We were silent, it’s customary at group sessions to let everyone speak their truth without interruptions. “she’s lazy and I believe she robbed me of my childhood” – she continued, her voice barely a whisper. She was talking and we were listening to the ultimate taboo.

You are not allowed to hate your mother, Ever! Even if she was bad. Especially if she was bad.
I sat there, holding my breath, listening to the screaming thoughts that stood on everyone’s head, their faces gave them away, they tried to hide what they really felt but I’ve seen too many criminal minds and Lie to me to not catch a micro expression. “can you tell us why” – Aisha our host said. “she has never worked a day in her life, all she knows how to do is want things she can’t afford, want to be in a class you cannot afford. We are fucking poor, accept that and agree that I am growing as much as I can, as fast as I can, stop making stupid outrageous demands that you can’t fucking afford, stop pressuring me to be more than I am. All you do is fucking sit there and list all the things your children should do for you, if it was so easy why haven’t you fucking done it yet?? Why do you have to attend every event even when it’s so obviously clear that you can’t fucking afford it and why do you have to make me get you the money every time. You have absolutely no respect for my struggles or pain, when you care about me, its more about you worrying that your cash cow might die or something might happen to me and that will end your money flow, I don’t think your affection is genuine, all you do is talk about your dreams for me… Like do you even ask me about my dreams for me??…. I hate her, I fucking hate her”

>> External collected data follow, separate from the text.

import Summits.Ventures.HSemireg.EquidistributionDesignsN4

/-!
# Venture HSemireg — **COROLLARY EQD-H** (hyperplane-flip symmetry of slanted designs): for `n + 2 ≥ 2` coordinates, every coordinate
# `j`, value `c` and sign vector `s`, the slab count `N_s(z_j = c)` is unchanged when `s_j` is flipped — FILED VERBATIM from t-22 g5's
# kernel file (the part `EquidistributionDesignsN4.lean` names as «NOT cut: … COROLLARY EQD-H (slabs)»)

HONEST FRAMING. Part of the Lean index of the computation cell `pub-hsemireg` (filed by the Sunday typer seat p9 g3, § g = 8; AUTHOR
of the mathematics and of the Lean text: seat t-22 g5, folder-local file `target-g8/t22/out/gf2/EQD.lean` sha256∕16 `91feb766668004a7`
(= `target-g8/t21/reruns/EQD_t22_91feb766668004a7.lean`), §§ «Slab embedding along coordinate j with value c» + «EQD-H» l.444–624;
earlier file of record `e35b1ec8611844b8` announced on the bus l.8544 with `T22g5EQD.eqdH` «(axioms propext ∕ Classical.choice ∕
Quot.sound) … proof route = EQD (integer version `eqd_core`) applied to the signed slab-difference design on the other n+1 coordinates
(README §8d∕§8e; standalone EQDH.lean c4d790c9c3989d0a checks in 6 s)»; re-checked rc 0 by t-21 g7 (census rows P22-5′ ∕ P22-6:
«COROLLARY EQD-H T22g5EQD.eqdH … statement read — … faithful to README §8d»); CENSUS-g8 v1.274 `7744dc4867915f69`). FINITE CHARACTER
SUMS over `(ZMod 3)^(n+2) × Bool^(n+2)` ONLY: no variety, no sheaf, no semiregularity map; nothing here says that HC ∕ HC_CM ∕ HC_AV
holds; no Literature fact is declared or used. The bridge to designs on `E_K^{2n}` (s0-3's MODEL THEOREM, door P) is NOT part of this
file — as in the parent file.

WHAT IS CUT (verbatim, namespace `T22g5EQD` ↦ `Summit.Ventures.HSemireg.EQD`, five one-line docstrings added — `j_not_mem_map`,
`chi_liftSet`, `liftSet_nonempty`, `liftSet_ne_univ`, `liftSet_univ`; nothing else changed): the slab reindexing `sum_slab` ∕
`sum_signs_split`, the lifted coordinate set `liftSet` with `chi_liftSet` ∕ `liftSet_nonempty` ∕ `liftSet_ne_univ` ∕ `liftSet_univ`,
`slab_colsum_zero` ((M_S) fibrewise ⇒ the slab column sum vanishes when `j ∈ S`), and **`eqdH`**: under the SAME binders as the tree's
`eqd` (zero-sum `f`, (M_S) for every proper non-empty `S`, (T)), for every `j`, `c`, `s`:
`Σ_{z : z_j = c} m z s = Σ_{z : z_j = c} m z (s with s_j flipped)` — proof = the tree's `eqd_core` applied to the signed slab-difference
design `d z' a' = m (ins z') (a', s_j := false) − m (ins z') (a', s_j := true)` on the remaining `n + 1` coordinates, whose column sums
vanish for every non-empty `S'` and whose total mass is `0`. Uses from the parent tree file: `σ`, `σ_true`, `σ_false`, `chi`,
`chi_empty`, `eqd_core`, `sum_total`, `f_three_shifts`.
-/

open Finset

namespace Summit.Ventures.HSemireg.EQD

/-! ## Slab embedding along coordinate `j` with value `c`. -/

section slab
variable {n : ℕ} (j : Fin (n + 2))

/-- reindex a sum over the slab `{z : z j = c}` by the remaining coordinates. -/
theorem sum_slab {α β : Type*} [Fintype α] [DecidableEq α] [AddCommMonoid β] (c : α) (G : (Fin (n + 2) → α) → β) :
    ∑ z ∈ (univ.filter fun z : Fin (n + 2) → α => z j = c), G z = ∑ z' : Fin (n + 1) → α, G (Fin.insertNth j c z') := by
  rw [Finset.sum_filter]
  rw [← Fintype.sum_equiv (Fin.insertNthEquiv (fun _ => α) j)
        (fun p => if (Fin.insertNth j p.1 p.2 : Fin (n + 2) → α) j = c then G (Fin.insertNth j p.1 p.2) else 0)
        (fun z => if z j = c then G z else 0) (fun _ => rfl)]
  rw [Fintype.sum_prod_type]
  simp only [Fin.insertNth_apply_same]
  rw [Finset.sum_comm]
  simp [Finset.sum_ite_eq']

/-- reindex a sum over all sign vectors by (value at `j`, the rest). -/
theorem sum_signs_split {β : Type*} [AddCommMonoid β] (H : (Fin (n + 2) → Bool) → β) :
    ∑ a : Fin (n + 2) → Bool, H a = ∑ a' : Fin (n + 1) → Bool, (H (Fin.insertNth j true a') + H (Fin.insertNth j false a')) := by
  rw [← Fintype.sum_equiv (Fin.insertNthEquiv (fun _ => Bool) j) (fun p => H (Fin.insertNth j p.1 p.2)) H (fun _ => rfl)]
  rw [Fintype.sum_prod_type, Fintype.sum_bool, ← Finset.sum_add_distrib]

/-- the lifted coordinate set `S = {j} ∪ j.succAbove(S')`. -/
def liftSet (S' : Finset (Fin (n + 1))) : Finset (Fin (n + 2)) := insert j (S'.map (Fin.succAboveEmb j))

/-- `j ∉ j.succAbove(S')`. -/
theorem j_not_mem_map (S' : Finset (Fin (n + 1))) : j ∉ S'.map (Fin.succAboveEmb j) := by
  simp [Finset.mem_map, Fin.succAbove_ne]

/-- `χ_{liftSet j S'}(ins_j b a') = σ b · χ_{S'}(a')`. -/
theorem chi_liftSet (S' : Finset (Fin (n + 1))) (b : Bool) (a' : Fin (n + 1) → Bool) :
    chi (liftSet j S') (Fin.insertNth j b a') = σ b * chi S' a' := by
  unfold chi liftSet
  rw [Finset.prod_insert (j_not_mem_map j S'), Fin.insertNth_apply_same, Finset.prod_map]
  congr 1
  refine Finset.prod_congr rfl (fun k _ => ?_)
  simp [Fin.insertNth_apply_succAbove]

/-- the lifted set is non-empty (it contains `j`). -/
theorem liftSet_nonempty (S' : Finset (Fin (n + 1))) : (liftSet j S').Nonempty := by
  unfold liftSet; exact Finset.insert_nonempty _ _

/-- the lifted set of a proper `S'` is proper. -/
theorem liftSet_ne_univ {S' : Finset (Fin (n + 1))} (h : S' ≠ univ) : liftSet j S' ≠ univ := by
  obtain ⟨k, hk⟩ : ∃ k, k ∉ S' := by
    by_contra hc; push Not at hc; exact h (Finset.eq_univ_of_forall hc)
  intro hU
  have : j.succAbove k ∈ liftSet j S' := by rw [hU]; exact Finset.mem_univ _
  unfold liftSet at this
  rw [Finset.mem_insert] at this
  rcases this with h1 | h2
  · exact Fin.succAbove_ne j k h1
  · rw [Finset.mem_map] at h2
    obtain ⟨k', hk', hkk⟩ := h2
    have : k' = k := by simpa using hkk
    exact hk (this ▸ hk')

/-- the lifted set of `univ` is `univ`. -/
theorem liftSet_univ : liftSet j (univ : Finset (Fin (n + 1))) = univ := by
  unfold liftSet
  ext i
  simp only [Finset.mem_insert, Finset.mem_map, Finset.mem_univ, true_and, iff_true]
  by_cases h : i = j
  · exact Or.inl h
  · obtain ⟨k, hk⟩ := Fin.exists_succAbove_eq h
    exact Or.inr ⟨k, by simpa using hk⟩

end slab

/-! ## EQD-H -/

/-- the slab sum `Σ_{z : z_j = c} Σ_a m z a χ_S(a)` vanishes for `S = liftSet j S'` with `S' ≠ univ`, by (M_S) fibrewise
(the slab is a union of `S`-fibres because `j ∈ S`). -/
theorem slab_colsum_zero {n : ℕ} (j : Fin (n + 2)) (c : ZMod 3)
    (m : (Fin (n + 2) → ZMod 3) → (Fin (n + 2) → Bool) → ℤ) (S : Finset (Fin (n + 2))) (hj : j ∈ S)
    (hMS : ∀ zS : S → ZMod 3, ∑ z ∈ (univ.filter fun z : Fin (n + 2) → ZMod 3 => (fun k : S => z k) = zS),
        ∑ a, m z a * chi S a = 0) :
    ∑ z ∈ (univ.filter fun z : Fin (n + 2) → ZMod 3 => z j = c), ∑ a, m z a * chi S a = 0 := by
  rw [← Finset.sum_fiberwise (univ.filter fun z : Fin (n + 2) → ZMod 3 => z j = c) (fun z : Fin (n + 2) → ZMod 3 => (fun k : S => z k))
        (fun z => ∑ a, m z a * chi S a)]
  refine Finset.sum_eq_zero (fun zS _ => ?_)
  by_cases h : zS ⟨j, hj⟩ = c
  · rw [← hMS zS]
    congr 1
    ext z
    simp only [Finset.mem_filter, Finset.mem_univ, true_and, and_iff_right_iff_imp]
    intro hz
    have := congrFun hz ⟨j, hj⟩
    simp only at this
    rw [this]; exact h
  · refine Finset.sum_eq_zero (fun z hz => ?_)
    exfalso
    simp only [Finset.mem_filter, Finset.mem_univ, true_and] at hz
    obtain ⟨hz1, hz2⟩ := hz
    have := congrFun hz2 ⟨j, hj⟩
    simp only at this
    exact h (this ▸ hz1)

/-- **COROLLARY EQD-H.** For `n + 2 ≥ 2` coordinates: `N_s(z_j = c) = N_{s^(j)}(z_j = c)`. -/
theorem eqdH (n : ℕ) (m : (Fin (n + 2) → ZMod 3) → (Fin (n + 2) → Bool) → ℤ) (f : ZMod 3 → ℤ)
    (hf : f 0 + f 1 + f 2 = 0)
    (hM : ∀ S : Finset (Fin (n + 2)), S.Nonempty → S ≠ univ →
      ∀ zS : S → ZMod 3, ∑ z ∈ (univ.filter fun z : Fin (n + 2) → ZMod 3 => (fun k : S => z k) = zS),
        ∑ a, m z a * chi S a = 0)
    (hT : ∀ z : Fin (n + 2) → ZMod 3, ∑ a, m z a * chi univ a = f (∑ k, z k))
    (j : Fin (n + 2)) (c : ZMod 3) (s : Fin (n + 2) → Bool) :
    ∑ z ∈ (univ.filter fun z : Fin (n + 2) → ZMod 3 => z j = c), m z s
      = ∑ z ∈ (univ.filter fun z : Fin (n + 2) → ZMod 3 => z j = c), m z (Function.update s j (!s j)) := by
  -- the signed slab-difference design on the remaining n+1 coordinates
  set d : (Fin (n + 1) → ZMod 3) → (Fin (n + 1) → Bool) → ℤ :=
    fun z' a' => m (Fin.insertNth j c z') (Fin.insertNth j false a') - m (Fin.insertNth j c z') (Fin.insertNth j true a') with hd
  -- conversion: slab column sum of m for S = liftSet j S'  =  column sum of d for S'
  have conv : ∀ S' : Finset (Fin (n + 1)),
      ∑ z ∈ (univ.filter fun z : Fin (n + 2) → ZMod 3 => z j = c), ∑ a, m z a * chi (liftSet j S') a
        = ∑ z', ∑ a', d z' a' * chi S' a' := by
    intro S'
    rw [sum_slab j c]
    refine Finset.sum_congr rfl (fun z' _ => ?_)
    rw [sum_signs_split j]
    refine Finset.sum_congr rfl (fun a' _ => ?_)
    rw [chi_liftSet, chi_liftSet, hd]
    simp only [σ_true, σ_false]
    ring
  -- column sums of d vanish for every non-empty S'
  have hcol : ∀ S' : Finset (Fin (n + 1)), S'.Nonempty → ∑ z', ∑ a', d z' a' * chi S' a' = 0 := by
    intro S' _
    rw [← conv S']
    by_cases hU : S' = univ
    · -- S = univ: Σ_{slab} f(Σ z) = 3^n (f(c) + f(c+1) + f(c+2)) = 0
      subst hU
      rw [liftSet_univ]
      simp_rw [hT]
      rw [sum_slab j c]
      have hins : ∀ z' : Fin (n + 1) → ZMod 3, ∑ k, (Fin.insertNth j c z' : Fin (n + 2) → ZMod 3) k = c + ∑ k, z' k := by
        intro z'
        rw [Fin.sum_univ_succAbove _ j]
        simp [Fin.insertNth_apply_same, Fin.insertNth_apply_succAbove]
      simp_rw [hins]
      rw [sum_total n (fun x => f (c + x))]
      have : f (c + 0) + f (c + 1) + f (c + 2) = f 0 + f 1 + f 2 := by rw [add_zero]; exact f_three_shifts f c
      rw [this, hf, mul_zero]
    · exact slab_colsum_zero j c m (liftSet j S') (by unfold liftSet; exact Finset.mem_insert_self _ _)
        (hM _ (liftSet_nonempty j S') (liftSet_ne_univ j hU))
  -- total mass of d vanishes (from (M_{{j}}))
  have hmass : ∑ z', ∑ a', d z' a' = 0 := by
    have h0 := conv ∅
    simp only [chi_empty, mul_one] at h0
    rw [← h0]
    have hne : liftSet j (∅ : Finset (Fin (n + 1))) ≠ univ := liftSet_ne_univ j (by
      intro h; have := Finset.card_eq_zero.mpr rfl |>.symm.trans (congrArg Finset.card h); simp at this)
    exact slab_colsum_zero j c m (liftSet j ∅) (by unfold liftSet; exact Finset.mem_insert_self _ _)
      (hM _ (liftSet_nonempty j ∅) hne)
  -- EQD core on d
  have key := eqd_core d hcol (j.removeNth s)
  rw [hmass] at key
  have hNd : ∑ z', d z' (j.removeNth s) = 0 := by
    have h2 : (2 : ℤ) ^ (n + 1) ≠ 0 := pow_ne_zero _ (by norm_num)
    rcases mul_eq_zero.mp key with h | h
    · exact absurd h h2
    · exact h
  -- unfold d and express both slab sums through insertNth
  rw [sum_slab j c, sum_slab j c]
  have hs : ∀ b : Bool, Fin.insertNth j b (j.removeNth s) = Function.update s j b := by
    intro b
    ext i
    by_cases h : i = j
    · subst h; simp [Fin.insertNth_apply_same]
    · obtain ⟨k, rfl⟩ := Fin.exists_succAbove_eq h
      rw [Fin.insertNth_apply_succAbove, Function.update_of_ne (Fin.succAbove_ne j k)]
      rfl
  have hself : Function.update s j (s j) = s := Function.update_eq_self j s
  simp only [hd] at hNd
  rw [Finset.sum_sub_distrib, sub_eq_zero, hs, hs] at hNd
  cases hsj : s j
  · -- s j = false: N_s = Σ m (ins z') (update s j false) = Σ m (ins z') (update s j true) = N_flip
    rw [hsj] at hself
    simp only [Bool.not_false]
    rw [hself] at hNd
    exact hNd
  · rw [hsj] at hself
    simp only [Bool.not_true]
    rw [hself] at hNd
    exact hNd.symm

end Summit.Ventures.HSemireg.EQD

She pauses, takes a deep breath, her eyes running around the room, her hands shaking but hurriedly wiping the tears from her face. “I was wondering how I got this way, actually, deeply thinking” – she pauses again, her hand in a fist, placed on her knee, she needed to steady herself, there was so much pent up anger, Too much. “I was thinking how I got this way and it occurred to me that I might have always been this way but I just didn’t know what it was called, no one told me what happiness really was. Mum has always been sad for as long as I’ve known her, her happiness is tied to how much money she has and how she’s able to afford anything she likes and how “people don’t ever get to know that we are poor and struggling” I was forced to grow up, grow up too quickly, I was taught to tie my self worth to how much I could provide, how much money I was bringing in, nothing else I did was enough as far as I brought in money, how I got it didn’t matter; because how can she not know how I got all that money…. Nooo you were just happy to be able to go to all that stupid parties just to show off that you too were also rich”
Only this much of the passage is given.